Through the vertex $O$ of the parabola $y^2=4x$ variable chords $OP$ and $OQ$ are drawn at right angles. If the variable chord $PQ$ intersects the axis at a fixed point. Find the locus of the middle point of $PQ$.

The correct option is B $y^2=2(x-4)$
Let the equation of the chord $OP$ be $y=mx$ and then,

Equation of the chord $OQ$ will be $=y=-\frac{1}{m}x$ and

$P$ is the point of intersection of $y=mx$ and $y^2=4x$ is $(\frac{4}{m^2},\frac{4}{m})$ and

$Q$ is the point of intersection of $y=-\frac{x}{m}$ and $y^2=4x$ is $(4m^2,-4m)$
Now, the equation of $PQ$ is $y+4m=$ $\frac{\frac{4}{m}+4m}{\frac{4}{m^2}-4m^2}(x-4m^2)$
$\Rightarrow y+4m=\frac{m}{1-m^2}(x-4m^2)$

$\Rightarrow (1-m^2)y+4m-4m^3=mx-4m^3$

$\Rightarrow$ $mx-(1-m^2)y-4m=0$

This line meets $x-$axis, where $y=0$
i.e, $x=4$ $\Rightarrow OL=4$ which is constant as independent of $m$.

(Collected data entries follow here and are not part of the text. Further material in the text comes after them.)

open WeierstrassCurve NumberField IsDedekindDomain Field
open Literature.NumberTheory.EllipticCurves Literature.NumberTheory.EllipticCurves.GreenbergSelmer
  Literature.NumberTheory.EllipticCurves.ModularForms
  Literature.NumberTheory.EllipticCurves.Rank1Residual
  Literature.NumberTheory.EllipticCurves.Rank1Residual.Typed
  Literature.NumberTheory.GaloisRepresentations Literature.NumberTheory.GaloisCohomology

namespace Summit.BirchSwinnertonDyer.Rank1Residual.O5.HeegnerLogTransport

/-! ## §0 A folklore lemma: no `p`-torsion ⇒ trivial `p`-primary part -/

/-- `A[p] = 0 ⟹ #A[p^∞] = 1`. [folklore] -/
theorem natCard_primaryComponent_eq_one_of_forall {A : Type*} [AddCommGroup A] (p : ℕ) [Fact p.Prime]
    (h : ∀ x : A, p • x = 0 → x = 0) : Nat.card (AddCommGroup.primaryComponent A p) = 1 := by
  have key : ∀ (n : ℕ) (x : A), p ^ n • x = 0 → x = 0 := by
    intro n
    induction n with
    | zero => intro x hx; rwa [pow_zero, one_nsmul] at hx
    | succ n ih =>
      intro x hx
      apply h x
      apply ih
      rw [smul_smul, ← pow_succ, hx]
  have hbot : AddCommGroup.primaryComponent A p = ⊥ := by
    refine (AddSubgroup.eq_bot_iff_forall _).mpr fun x hx => ?_
    obtain ⟨n, hn⟩ := (AddCommGroup.mem_primaryComponent).mp hx
    exact key n x hn
  rw [hbot, AddSubgroup.card_bot]

section ExactCount

open Summit.BirchSwinnertonDyer.Rank1Residual.X11b
open Summit.BirchSwinnertonDyer.Rank1Residual.X11b.AcSelmer
open Summit.BirchSwinnertonDyer.Rank1Residual.X11b.LocBridge
import Summits.HubbardSuperconductivity.HubbardSuperconductivity.Theses.AnisotropyChord

/-!
# Route `AnisotropyChord` — support `ChordToOrderFM`

`ChordToOrderFM` (stmt-HubbardSuperconductivity-8152): `ChordFM → HalfFilledOrder`. The ferromagnetic
chord gives, for every even side `M ≥ 4`, every `Δ ∈ [-1, 1]` and every normalised `S^z = 0`
ground state `ψ` of the XXZ torus, `(1+Δ)/2 · (M²/2)(M²/2 + 1) ≤ Re⟨ψ, S⁺S⁻ ψ⟩`
(`S^± = Σ_x S^±_x`); for `Δ ∈ (-1, 0]` this is the uniform floor `c M⁴` with `c := (1+Δ)/8 > 0`
(since `(M²/2)(M²/2+1) ≥ M⁴/4`), i.e. `HalfFilledOrder` with `M₀ := 4`. Elementary arithmetic.

Source: T. Kennedy, E. H. Lieb, B. S. Shastry, J. Stat. Phys. 53 (1988) 1019 (XY order at half
filling — context only). No new definitions.
-/

-- the mandated namespace `Summit.<Summit>.<Problem>.Theorems` repeats `HubbardSuperconductivity`
-- (single-problem summit, D-0017), which the `dupNamespace` linter flags on every declaration
set_option linter.dupNamespace false

namespace Summit.HubbardSuperconductivity.HubbardSuperconductivity.Theorems.AnisotropyChord

open Summit.HubbardSuperconductivity.HubbardSuperconductivity.Theses.AnisotropyChord

/-- **`ChordToOrderFM`** (stmt-HubbardSuperconductivity-8152): `ChordFM → HalfFilledOrder` with
`c := (1+Δ)/8` and `M₀ := 4`, because `(1+Δ)/8 · M⁴ ≤ (1+Δ)/2 · (M²/2)(M²/2+1)` for `Δ > -1`.
[folklore] -/
theorem chordToOrderFM_proof :
    Summit.HubbardSuperconductivity.HubbardSuperconductivity.Theses.AnisotropyChord.ChordToOrderFM := by
  unfold ChordToOrderFM ChordFM HalfFilledOrder
  intro hFM Δ hΔ
  have hΔ1 : 0 < 1 + Δ := by linarith [hΔ.1]
  refine ⟨(1 + Δ) / 8, by positivity, 4, ?_⟩
  intro M _ hE hM ψ hψS hψ1 hgs
  have h := hFM M hE hM Δ ⟨by linarith [hΔ.1], by linarith [hΔ.2]⟩ ψ hψS hψ1 hgs
  have hM2 : (0 : ℝ) ≤ (M : ℝ) ^ 2 := by positivity
  have key : (1 + Δ) / 8 * (M : ℝ) ^ 4 ≤
      (1 + Δ) / 2 * ((M : ℝ) ^ 2 / 2 * ((M : ℝ) ^ 2 / 2 + 1)) := by
    nlinarith
  exact key.trans h

end Summit.HubbardSuperconductivity.HubbardSuperconductivity.Theorems.AnisotropyChord
/-- **A nonzero polynomial does not vanish at roots of unity of large level** (Theorem 2.2 for
`g`). [cite: Sinnott1987, Theorem 2.2] -/
theorem exists_level_eval₂_ne_zero (hMp : M ≠ p) {q d : ℕ} (hqd : q = p ^ d) (hq : GoodModulus M q)
    (hF : ∀ c : F, c ^ q = c) {g : F[X]} (hg : g ≠ 0) :
    ∃ s₀, ∀ m, s₀ ≤ m → ∀ x : E, IsPrimitiveRoot x (M ^ m) → g.eval₂ (algebraMap F E) x ≠ 0 := by
  classical
  obtain ⟨s₀, hs₀⟩ := exists_level_eq_zero_of_sum_mul_torsionPow_eq_zero (F := E) hMp hqd hq
    g.support (fun i : ℕ ↦ (i : ℤ_[M])) (fun i _ j _ h ↦ Nat.cast_injective h)
  refine ⟨s₀, fun m hm x hx h ↦ ?_⟩
  have hsum : ∑ i ∈ g.support, algebraMap F E (g.coeff i) * torsionPow m x (i : ℤ_[M]) = 0 := by
    rw [← h, eval₂_eq_sum, Polynomial.sum_def]
    exact sum_congr rfl fun i _ ↦ by rw [torsionPow_natCast hx.pow_eq_one]
  have hall := hs₀ (fun i ↦ algebraMap F E (g.coeff i)) (fun i _ ↦ by rw [← map_pow, hF]) m hm x hx hsum
  obtain ⟨i, hi⟩ : g.support.Nonempty := Polynomial.support_nonempty.mpr hg
  have := hall i hi
  rw [map_eq_zero] at this
  exact (Polynomial.mem_support_iff.mp hi) this

/-- The product of a primitive `M^m`-th root of unity and an `M^{n₀}`-th root of unity, `n₀ < m`,
is a primitive `M^m`-th root of unity. [folklore] -/
theorem isPrimitiveRoot_mul_of_pow_eq_one {m n₀ : ℕ} (hn : n₀ < m) {x u : E}
    (hx : IsPrimitiveRoot x (M ^ m)) (hu : u ^ M ^ n₀ = 1) : IsPrimitiveRoot (u * x) (M ^ m) := by
  obtain ⟨k, rfl⟩ : ∃ k, m = k + 1 := ⟨m - 1, by omega⟩
  have hu' : u ^ M ^ k = 1 := by
    obtain ⟨c, hc⟩ : M ^ n₀ ∣ M ^ k := pow_dvd_pow M (by omega)
    rw [hc, pow_mul, hu, one_pow]
  have hfin : (u * x) ^ M ^ (k + 1) = 1 := by
    rw [mul_pow, hx.pow_eq_one, pow_succ, pow_mul, hu', one_pow, one_mul]
  have hnot : ¬ (u * x) ^ M ^ k = 1 := by
    intro h
    rw [mul_pow, hu', one_mul] at h
    have := hx.pow_eq_one_iff_dvd (M ^ k) |>.mp h
    have := Nat.le_of_dvd (pow_pos hM.out.pos _) this
    have := Nat.pow_lt_pow_right hM.out.one_lt (by omega : k < k + 1)
    omega
  rw [← orderOf_eq_prime_pow hnot hfin]
  exact IsPrimitiveRoot.orderOf _
/-! ## §2 Every length `< k₀` at one pair of constants -/

/-- NOT IN PRINT; OUR BOOKKEEPING.  **THE SWAPPED COMB-CHART FAMILY's SHORT WINDOWS, ONE PAIR OF CONSTANTS FOR EVERY LENGTH `q+1 ≤ k₀`** (finite sums of §1's constants; the gap of
every length from `108(d+1)·δD ≤ δ·Lc`) — MY (E) `NaturalWindowDrift.rerooted_short_windows` VERBATIM for the comb-chart kernels. -/
theorem comb_rerooted_short_windows (hLc : 2 ≤ Lc) {c : ℝ} (hc : |c| ≤ (Lc : ℝ) ^ (2 * (3 + 1))) {δK : ℝ} (hδK : 0 < δK) {CB : ℝ} (hCB : 0 ≤ CB) :
    ∃ κΔ : ℝ, 0 < κΔ ∧ ∀ δ δD : ℝ, 0 < δ → 0 < δD → 18 * (((3 : ℕ) : ℝ) + 1) * δD ≤ κΔ → 108 * (((3 : ℕ) : ℝ) + 1) * δD ≤ δ * (Lc : ℝ) →
      ∀ k₀ : ℕ, ∃ A B : ℝ, 0 ≤ A ∧ 0 ≤ B ∧ ∀ (p q : ℕ) (M : MKer (3 + 1) (Fib 3)), q < k₀ → Decays M CB δK →
        ∀ (W : Tab 3) (C g : ℝ),
          (∃ B' : ℝ, ∀ κ u κ' u' x z a b, |W κ u κ' u' x z a b| ≤ B') → LocStencil₂ W C δ →
          (∀ (κ₁ : Fin (3 + 1)) (v : Site (3 + 1)) (κ₂ : Fin (3 + 1)) (x p : Site (3 + 1)) (f b : Fib 3),
              |∑' v', W κ₁ v κ₂ v' x p f b| ≤ g * Real.exp (-δ * (l1 (x - v) + l1 (p - v)))) →
          (∀ (κ₁ κ₂ : Fin (3 + 1)) (v' x p : Site (3 + 1)) (f b : Fib 3),
              |∑' v, W κ₁ v κ₂ v' x p f b| ≤ g * Real.exp (-δ * (l1 (x - v') + l1 (p - v')))) →
          (∀ (κ₁ κ₂ : Fin (3 + 1)) (x p : Site (3 + 1)) (f b : Fib 3),
              |∑' v, ∑' v', W κ₁ v κ₂ v' x p f b| ≤ g * Real.exp (-δ * l1 (p - x))) →
          (∀ (κ : Fin (3 + 1)) (v w x p : Site (3 + 1)) (f b : Fib 3),
              |∑ μ, (W κ v μ (w - unitVec μ) x p f b - W κ v μ w x p f b)|
                ≤ g * Real.exp (-δ * l1 (w - v)) * Real.exp (-δ * (l1 (x - v) + l1 (p - v)))) →
          (∀ (κ' : Fin (3 + 1)) (w v' x p : Site (3 + 1)) (f b : Fib 3),
              |∑ κ, (W κ (w - unitVec κ) κ' v' x p f b - W κ w κ' v' x p f b)|
                ≤ g * Real.exp (-δ * l1 (v' - w)) * Real.exp (-δ * (l1 (x - w) + l1 (p - w)))) →
          LocStencil₂
            (Lin4LegTowerUnroll.legChain (fun _ : ℕ => -((c * (Lc : ℝ) ^ (2 * (3 + 1))) * ((Lc : ℝ) ^ (3 + 1))⁻¹))
              (Function.update (fun j => unitK (sfStep Lc j) (smStep 3 Lc j) (GcombSh (d := 3) Lc j)) p M) Lc p (q + 1)
              (fun κ u κ' u' => bsumPow Lc (q + 1) (W κ u κ' u')))
            (A * C + B * g) δD := by
  classical
  have hLpos : (0 : ℝ) < (Lc : ℝ) := by exact_mod_cast (lt_of_lt_of_le (by norm_num) hLc)
  have hL1 : (1 : ℝ) ≤ Lc := by exact_mod_cast (le_trans (by norm_num) hLc)
  obtain ⟨κΔ, hκΔ, hwin⟩ := comb_rerooted_window_two_rates (Lc := Lc) hLc hc hδK hCB
  refine ⟨κΔ, hκΔ, ?_⟩
  intro δ δD hδ hδD hδκ hgap1 k₀
  have hq := hwin δ δD hδ hδD hδκ
  choose Af Bf hAf hBf hW using hq
  refine ⟨∑ q ∈ Finset.range k₀, Af q, ∑ q ∈ Finset.range k₀, Bf q, Finset.sum_nonneg fun q _ => hAf q, Finset.sum_nonneg fun q _ => hBf q, ?_⟩
  intro p q M hqk hM W C g hB hWS hq₂ hq₁ hq₁₂ hD₂ hD₁
  have hg : 0 ≤ g := by
    have h := hq₁₂ 0 0 0 0 (Sum.inl 0) (Sum.inl 0)
    exact (mul_nonneg_iff_of_pos_right (Real.exp_pos _)).1 ((abs_nonneg _).trans h)
  have hC0 : 0 ≤ C := hWS.nonneg
  have hgapq : 108 * (((3 : ℕ) : ℝ) + 1) * δD ≤ δ * (Lc : ℝ) ^ (q + 1) := by
    refine hgap1.trans ?_
    rw [pow_succ]
    have : (Lc : ℝ) ≤ (Lc : ℝ) ^ q * Lc := le_mul_of_one_le_left hLpos.le (one_le_pow₀ hL1)
    exact mul_le_mul_of_nonneg_left this hδ.le
  have R := hW q hgapq p M hM W C g hB hWS hq₂ hq₁ hq₁₂ hD₂ hD₁
  refine locStencil₂_weaken R ?_ le_rfl
  have h1 := mul_le_mul_of_nonneg_right (Finset.single_le_sum (f := Af) (fun q _ => hAf q) (Finset.mem_range.2 hqk)) hC0
  have h2 := mul_le_mul_of_nonneg_right (Finset.single_le_sum (f := Bf) (fun q _ => hBf q) (Finset.mem_range.2 hqk)) hg
  linarith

Again let $(h,k)$ be the mid-point of $PQ$, then
$h$$=\frac{4m^2+\frac{4}{m^2}}{2}$ and $k$ $=\frac{\frac{4}{m}-4m}{2}$

$\Rightarrow h=2(m^2+\frac{1}{m^2})$ and $k$$=2(\frac{1}{m}-m)$

$\Rightarrow h=2({(m-\frac{1}{m})}^2+2)$ and $k$$=2(\frac{1}{m}-m)$

Eliminating $m$, we get
$2h=k^2+8$

$y^2=2(x-4)$ is required equation of locus.